→ **Collected data**:
◇ ◇ ◇ ◇

import Summits.BirchSwinnertonDyer.BirchSwinnertonDyer.Theorems.KolyvaginDepthDoorDepthTableRowKitTwistKN
import Summits.BirchSwinnertonDyer.BirchSwinnertonDyer.Theorems.KolyvaginDepthDoorDepthTableRowsOfPrint5
import Summits.BirchSwinnertonDyer.BirchSwinnertonDyer.Theorems.KolyvaginDepthDoorDepthTableRowsOfPrint6
import HarnessLib

/-!
# Route `KolyvaginDepthDoor` — rank-2 TWIST-SELMER depth-table rows `997c1`, `664a1`, `916c1`
# ON (γ) ONLY (Kodaira–Néron certified in the kernel; crux `KolyvaginDepthSupply`,
# stmt-BirchSwinnertonDyer-21765) — part 4 of 4

Helper file (`--supports stmt-BirchSwinnertonDyer-21765 --as helper`); it closes nothing and BSD is
not proved by it.

g6/g7's twist-Selmer rows display the FIVE named McCallum / Gross leaves; `…RowsTwistSelmerPrint*` (this
seat) read them modulo (γ) + F1. This file drops F1: every curve here is on the Kodaira–Néron cell at its
`p` (`p ∤ ord_v Δ_min` at multiplicative `v`, certified from `Δ(E₀)` by the `decide`-able table of
`depthRow_twistSelmer_printKN_of_datum_of_intModel_certificate`; no additive clause at `p ≥ 5`). Inputs of
each row `C<label>.twistSelmer_<p>_neg<D>_<ℓ>_printKN`: (γ) = `GrossLMS1991.prop37_2_frobeniusCongruence` +
the bit at ANY datum of conductor `ℓ`; conclusion `#Sel^(p)(E^{(D)}/ℚ) ≤ p` and the descent count `≤ p`.
(`944e1`, off the cell at `5`, keeps its (γ)+F1 row `…_print`.) CONDITIONAL on (γ) and the bit; per-curve;
BSD is not proved by it.
-/

set_option linter.dupNamespace false

noncomputable section

open scoped Classical NumberField

namespace Summit.BirchSwinnertonDyer.BirchSwinnertonDyer.Theorems.KolyvaginDepthDoor

open Literature.NumberTheory.EllipticCurves Literature.NumberTheory.EllipticCurves.ModularForms
  Literature.NumberTheory.EllipticCurves.McCallum1991 WeierstrassCurve
open Summit.BirchSwinnertonDyer.BirchSwinnertonDyer.Rank2Observatory
open Summit.BirchSwinnertonDyer.BirchSwinnertonDyer.Rank1Residual

namespace C997c1

/-- **DEPTH-TABLE ROW `997c1`, `(p, d_K, ℓ) = (5, -67, 229)` — THE TWIST'S `5`-SELMER GROUP, without
Kolyvagin's structure theorem, without a point on the twist, and WITHOUT A SYSTEM.** Hypotheses
those of `C997c1.depthRow_5_neg67_229_print` ((γ) = Gross 1991 Prop. 3.7 (2) in place of the five
McCallum/Gross leaves — three are theorems after g8, Lemma 4.3 is proved on the Kodaira–Néron cell,
certified here from `Δ(E₀) = 997` —, any imaginary quadratic `K` with `d_K = -67`, any frame, ANY
single datum `d` of conductor `229` — NO system — and its bit `d.kolyvaginClass _ 1 ≠ 0`);
conclusion: `#Sel^(5)(E^{(-67)}/ℚ) ≤ 5` (i.e. `dim_𝔽5 Sel_5(E^{(-67)}/ℚ) ≤ 1`) and the descent count
`5^{rank E^{(-67)}(ℚ)} · #E^{(-67)}(ℚ)[5] · #Ш(E^{(-67)}/ℚ)[5] ≤ 5` — Kolyvagin's second eigen-bound
`#Sel(E/K)_5^- ≤ 5` read over `ℚ` (kit
`depthRow_twistSelmer_printKN_of_datum_of_intModel_certificate`; the compatible system through `d`
is the theorem `exists_kolyvaginHeegnerSystem_extending`); the hF-free, twist-point-free counterpart
of the hF-row's `corank Sel_{5^∞}(E^{(-67)}/ℚ) = 1`. CONDITIONAL on (γ) and the bit; per-curve; BSD
is not proved by it. [cite: Kolyvagin1991MathAnn, Thm. 2.3] [cite: McCallumLMS1991, §§2–5] [cite:
GrossLMS1991, §5 (5.1)] [cite: JetchevLauterStein2009, §3.6 (arXiv:0707.0032)] -/
theorem twistSelmer_5_neg67_229_printKN
    (h372 : GrossLMS1991.prop37_2_frobeniusCongruence)
    (K : Type) [Field K] [NumberField K] (hK : IsImaginaryQuadratic K)
    (hD : NumberField.discr K = -67) :
    haveI := isElliptic_c997c1;
    haveI := isGloballyMinimal_c997c1;
    haveI : NeZero (((⟨0, -1, 1, -24, 54⟩ : WeierstrassCurve ℤ).map (Int.castRingHom ℚ)).conductorNorm ℤ) :=
      neZero_conductorNorm_of_isElliptic _;
    ∀ (Dt : ModularParametrizationData ((⟨0, -1, 1, -24, 54⟩ : WeierstrassCurve ℤ).map (Int.castRingHom ℚ))
        (((⟨0, -1, 1, -24, 54⟩ : WeierstrassCurve ℤ).map (Int.castRingHom ℚ)).conductorNorm ℤ)) (β : ℤ)
      (ι : K →+* ℂ) (d : KolyvaginHeegnerData Dt β ι 229),
    d.kolyvaginClass (p := 5) (by norm_num) 1 ≠ 0 →
    Nat.card ↥(selmerGroup (((⟨0, -1, 1, -24, 54⟩ : WeierstrassCurve ℤ).map (Int.castRingHom ℚ)).quadraticTwist
        ((-67 : ℤ) : ℚ)) ((5 : ℕ) : ℤ)) ≤ 5 ∧
      5 ^ (((⟨0, -1, 1, -24, 54⟩ : WeierstrassCurve ℤ).map (Int.castRingHom ℚ)).quadraticTwist
        ((-67 : ℤ) : ℚ)).mordellWeilRank *
          Nat.card ↥(AddSubgroup.torsionBy (((⟨0, -1, 1, -24, 54⟩ : WeierstrassCurve ℤ).map (Int.castRingHom ℚ)).quadraticTwist
        ((-67 : ℤ) : ℚ)).toAffine.Point ((5 : ℕ) : ℤ)) *
          Nat.card ↥((((⟨0, -1, 1, -24, 54⟩ : WeierstrassCurve ℤ).map (Int.castRingHom ℚ)).quadraticTwist
        ((-67 : ℤ) : ℚ)).sha ⊓
            AddSubgroup.torsionBy (((⟨0, -1, 1, -24, 54⟩ : WeierstrassCurve ℤ).map (Int.castRingHom ℚ)).quadraticTwist
        ((-67 : ℤ) : ℚ)).galH1 ((5 : ℕ) : ℤ)) ≤ 5 := by
  haveI := isElliptic_c997c1
  haveI := isGloballyMinimal_c997c1
  haveI : NeZero (((⟨0, -1, 1, -24, 54⟩ : WeierstrassCurve ℤ).map (Int.castRingHom ℚ)).conductorNorm ℤ) :=
    neZero_conductorNorm_of_isElliptic _
  intro Dt β ι d hne
  haveI := Fact.mk (by norm_num : Nat.Prime 5)
  exact depthRow_twistSelmer_printKN_of_datum_of_intModel_certificate intModel h372 not_hasCM
    KernelCerts003.C997c1.two_le_rank 5 (by norm_num) hasSurjectiveModNGaloisRep_pow_5 K hK hD
    (by norm_num) (by norm_num) heegner_neg67 229 (by norm_num) (by norm_num) (by decide +kernel)
    (by norm_num) (by norm_num) (by norm_num) (by norm_num) (n := 255) card_229 (by norm_num)
    (Δ₀ := 997) (by decide +kernel) (B := 11) (by decide +kernel) (by decide +kernel)
    (fun _ _ ↦ Or.inl (by norm_num)) Dt β ι d hne

end C997c1

namespace C664a1

/-- **DEPTH-TABLE ROW `664a1`, `(p, d_K, ℓ) = (5, -39, 29)` — THE TWIST'S `5`-SELMER GROUP, without
Kolyvagin's structure theorem, without a point on the twist, and WITHOUT A SYSTEM.** Hypotheses
those of `C664a1.depthRow_5_neg39_29_print` ((γ) = Gross 1991 Prop. 3.7 (2) in place of the five
McCallum/Gross leaves — three are theorems after g8, Lemma 4.3 is proved on the Kodaira–Néron cell,
certified here from `Δ(E₀) = -21248` —, any imaginary quadratic `K` with `d_K = -39`, any frame, ANY
single datum `d` of conductor `29` — NO system — and its bit `d.kolyvaginClass _ 1 ≠ 0`);
conclusion: `#Sel^(5)(E^{(-39)}/ℚ) ≤ 5` (i.e. `dim_𝔽5 Sel_5(E^{(-39)}/ℚ) ≤ 1`) and the descent count
`5^{rank E^{(-39)}(ℚ)} · #E^{(-39)}(ℚ)[5] · #Ш(E^{(-39)}/ℚ)[5] ≤ 5` — Kolyvagin's second eigen-bound
`#Sel(E/K)_5^- ≤ 5` read over `ℚ` (kit
`depthRow_twistSelmer_printKN_of_datum_of_intModel_certificate`; the compatible system through `d`
is the theorem `exists_kolyvaginHeegnerSystem_extending`); the hF-free, twist-point-free counterpart
of the hF-row's `corank Sel_{5^∞}(E^{(-39)}/ℚ) = 1`. CONDITIONAL on (γ) and the bit; per-curve; BSD
is not proved by it. [cite: Kolyvagin1991MathAnn, Thm. 2.3] [cite: McCallumLMS1991, §§2–5] [cite:
GrossLMS1991, §5 (5.1)] [cite: JetchevLauterStein2009, §3.6 (arXiv:0707.0032)] -/
theorem twistSelmer_5_neg39_29_printKN
    (h372 : GrossLMS1991.prop37_2_frobeniusCongruence)
    (K : Type) [Field K] [NumberField K] (hK : IsImaginaryQuadratic K)
    (hD : NumberField.discr K = -39) :
    haveI := isElliptic_c664a1;
    haveI := isGloballyMinimal_c664a1;
    haveI : NeZero (((⟨0, 0, 0, -7, 10⟩ : WeierstrassCurve ℤ).map (Int.castRingHom ℚ)).conductorNorm ℤ) :=
      neZero_conductorNorm_of_isElliptic _;
    ∀ (Dt : ModularParametrizationData ((⟨0, 0, 0, -7, 10⟩ : WeierstrassCurve ℤ).map (Int.castRingHom ℚ))
        (((⟨0, 0, 0, -7, 10⟩ : WeierstrassCurve ℤ).map (Int.castRingHom ℚ)).conductorNorm ℤ)) (β : ℤ)
      (ι : K →+* ℂ) (d : KolyvaginHeegnerData Dt β ι 29),
    d.kolyvaginClass (p := 5) (by norm_num) 1 ≠ 0 →
    Nat.card ↥(selmerGroup (((⟨0, 0, 0, -7, 10⟩ : WeierstrassCurve ℤ).map (Int.castRingHom ℚ)).quadraticTwist
        ((-39 : ℤ) : ℚ)) ((5 : ℕ) : ℤ)) ≤ 5 ∧
      5 ^ (((⟨0, 0, 0, -7, 10⟩ : WeierstrassCurve ℤ).map (Int.castRingHom ℚ)).quadraticTwist
        ((-39 : ℤ) : ℚ)).mordellWeilRank *
          Nat.card ↥(AddSubgroup.torsionBy (((⟨0, 0, 0, -7, 10⟩ : WeierstrassCurve ℤ).map (Int.castRingHom ℚ)).quadraticTwist
        ((-39 : ℤ) : ℚ)).toAffine.Point ((5 : ℕ) : ℤ)) *
          Nat.card ↥((((⟨0, 0, 0, -7, 10⟩ : WeierstrassCurve ℤ).map (Int.castRingHom ℚ)).quadraticTwist
        ((-39 : ℤ) : ℚ)).sha ⊓
            AddSubgroup.torsionBy (((⟨0, 0, 0, -7, 10⟩ : WeierstrassCurve ℤ).map (Int.castRingHom ℚ)).quadraticTwist
        ((-39 : ℤ) : ℚ)).galH1 ((5 : ℕ) : ℤ)) ≤ 5 := by
  haveI := isElliptic_c664a1
  haveI := isGloballyMinimal_c664a1
  haveI : NeZero (((⟨0, 0, 0, -7, 10⟩ : WeierstrassCurve ℤ).map (Int.castRingHom ℚ)).conductorNorm ℤ) :=
    neZero_conductorNorm_of_isElliptic _
  intro Dt β ι d hne
  haveI := Fact.mk (by norm_num : Nat.Prime 5)
  exact depthRow_twistSelmer_printKN_of_datum_of_intModel_certificate intModel h372 not_hasCM
    KernelCerts001.C664a1.two_le_rank 5 (by norm_num) hasSurjectiveModNGaloisRep_pow_5 K hK hD
    (by norm_num) (by norm_num) heegner_neg39 29 (by norm_num) (by norm_num) (by decide +kernel)
    (by norm_num) (by norm_num) (by norm_num) (by norm_num) (n := 25) card_29 (by norm_num)
    (Δ₀ := -21248) (by decide +kernel) (B := 11) (by decide +kernel) (by decide +kernel)
    (fun _ _ ↦ Or.inl (by norm_num)) Dt β ι d hne

end C664a1

namespace C916c1

/-- **DEPTH-TABLE ROW `916c1`, `(p, d_K, ℓ) = (5, -111, 19)` — THE TWIST'S `5`-SELMER GROUP, without
Kolyvagin's structure theorem, without a point on the twist, and WITHOUT A SYSTEM.** Hypotheses
those of `C916c1.depthRow_5_neg111_19_print` ((γ) = Gross 1991 Prop. 3.7 (2) in place of the five
McCallum/Gross leaves — three are theorems after g8, Lemma 4.3 is proved on the Kodaira–Néron cell,
certified here from `Δ(E₀) = 3664` —, any imaginary quadratic `K` with `d_K = -111`, any frame, ANY
single datum `d` of conductor `19` — NO system — and its bit `d.kolyvaginClass _ 1 ≠ 0`);
conclusion: `#Sel^(5)(E^{(-111)}/ℚ) ≤ 5` (i.e. `dim_𝔽5 Sel_5(E^{(-111)}/ℚ) ≤ 1`) and the descent
count `5^{rank E^{(-111)}(ℚ)} · #E^{(-111)}(ℚ)[5] · #Ш(E^{(-111)}/ℚ)[5] ≤ 5` — Kolyvagin's second
eigen-bound `#Sel(E/K)_5^- ≤ 5` read over `ℚ` (kit
`depthRow_twistSelmer_printKN_of_datum_of_intModel_certificate`; the compatible system through `d`
is the theorem `exists_kolyvaginHeegnerSystem_extending`); the hF-free, twist-point-free counterpart
of the hF-row's `corank Sel_{5^∞}(E^{(-111)}/ℚ) = 1`. CONDITIONAL on (γ) and the bit; per-curve; BSD
is not proved by it. [cite: Kolyvagin1991MathAnn, Thm. 2.3] [cite: McCallumLMS1991, §§2–5] [cite:
GrossLMS1991, §5 (5.1)] [cite: JetchevLauterStein2009, §3.6 (arXiv:0707.0032)] -/
theorem twistSelmer_5_neg111_19_printKN
    (h372 : GrossLMS1991.prop37_2_frobeniusCongruence)
    (K : Type) [Field K] [NumberField K] (hK : IsImaginaryQuadratic K)
    (hD : NumberField.discr K = -111) :
    haveI := isElliptic_c916c1;
    haveI := isGloballyMinimal_c916c1;
    haveI : NeZero (((⟨0, 0, 0, -4, 1⟩ : WeierstrassCurve ℤ).map (Int.castRingHom ℚ)).conductorNorm ℤ) :=
      neZero_conductorNorm_of_isElliptic _;
    ∀ (Dt : ModularParametrizationData ((⟨0, 0, 0, -4, 1⟩ : WeierstrassCurve ℤ).map (Int.castRingHom ℚ))
        (((⟨0, 0, 0, -4, 1⟩ : WeierstrassCurve ℤ).map (Int.castRingHom ℚ)).conductorNorm ℤ)) (β : ℤ)
      (ι : K →+* ℂ) (d : KolyvaginHeegnerData Dt β ι 19),
    d.kolyvaginClass (p := 5) (by norm_num) 1 ≠ 0 →
    Nat.card ↥(selmerGroup (((⟨0, 0, 0, -4, 1⟩ : WeierstrassCurve ℤ).map (Int.castRingHom ℚ)).quadraticTwist
        ((-111 : ℤ) : ℚ)) ((5 : ℕ) : ℤ)) ≤ 5 ∧
      5 ^ (((⟨0, 0, 0, -4, 1⟩ : WeierstrassCurve ℤ).map (Int.castRingHom ℚ)).quadraticTwist
        ((-111 : ℤ) : ℚ)).mordellWeilRank *
          Nat.card ↥(AddSubgroup.torsionBy (((⟨0, 0, 0, -4, 1⟩ : WeierstrassCurve ℤ).map (Int.castRingHom ℚ)).quadraticTwist
        ((-111 : ℤ) : ℚ)).toAffine.Point ((5 : ℕ) : ℤ)) *
          Nat.card ↥((((⟨0, 0, 0, -4, 1⟩ : WeierstrassCurve ℤ).map (Int.castRingHom ℚ)).quadraticTwist
        ((-111 : ℤ) : ℚ)).sha ⊓
            AddSubgroup.torsionBy (((⟨0, 0, 0, -4, 1⟩ : WeierstrassCurve ℤ).map (Int.castRingHom ℚ)).quadraticTwist
        ((-111 : ℤ) : ℚ)).galH1 ((5 : ℕ) : ℤ)) ≤ 5 := by
  haveI := isElliptic_c916c1
  haveI := isGloballyMinimal_c916c1
  haveI : NeZero (((⟨0, 0, 0, -4, 1⟩ : WeierstrassCurve ℤ).map (Int.castRingHom ℚ)).conductorNorm ℤ) :=
    neZero_conductorNorm_of_isElliptic _
  intro Dt β ι d hne
  haveI := Fact.mk (by norm_num : Nat.Prime 5)
  exact depthRow_twistSelmer_printKN_of_datum_of_intModel_certificate intModel h372 not_hasCM
    KernelCerts002.C916c1.two_le_rank 5 (by norm_num) hasSurjectiveModNGaloisRep_pow_5 K hK hD
    (by norm_num) (by norm_num) heegner_neg111 19 (by norm_num) (by norm_num) (by decide +kernel)
    (by norm_num) (by norm_num) (by norm_num) (by norm_num) (n := 25) card_19 (by norm_num)
    (Δ₀ := 3664) (by decide +kernel) (B := 11) (by decide +kernel) (by decide +kernel)
    (fun _ _ ↦ Or.inl (by norm_num)) Dt β ι d hne

end C916c1


end Summit.BirchSwinnertonDyer.BirchSwinnertonDyer.Theorems.KolyvaginDepthDoor

end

◇ ◇ ◇ ◇

→ **REQUIRED ACTION**: Using the data above, repeat exactly the lines that begin at the line with "haveI := isElliptic_c916c1;" and end at the line with "ModularParametrizationData ((⟨0, 0, 0, -4, 1⟩", both ends included.

→ **TASK OUTPUT**:
    haveI := isElliptic_c916c1;
    haveI := isGloballyMinimal_c916c1;
    haveI : NeZero (((⟨0, 0, 0, -4, 1⟩ : WeierstrassCurve ℤ).map (Int.castRingHom ℚ)).conductorNorm ℤ) :=
      neZero_conductorNorm_of_isElliptic _;
    ∀ (Dt : ModularParametrizationData ((⟨0, 0, 0, -4, 1⟩ : WeierstrassCurve ℤ).map (Int.castRingHom ℚ))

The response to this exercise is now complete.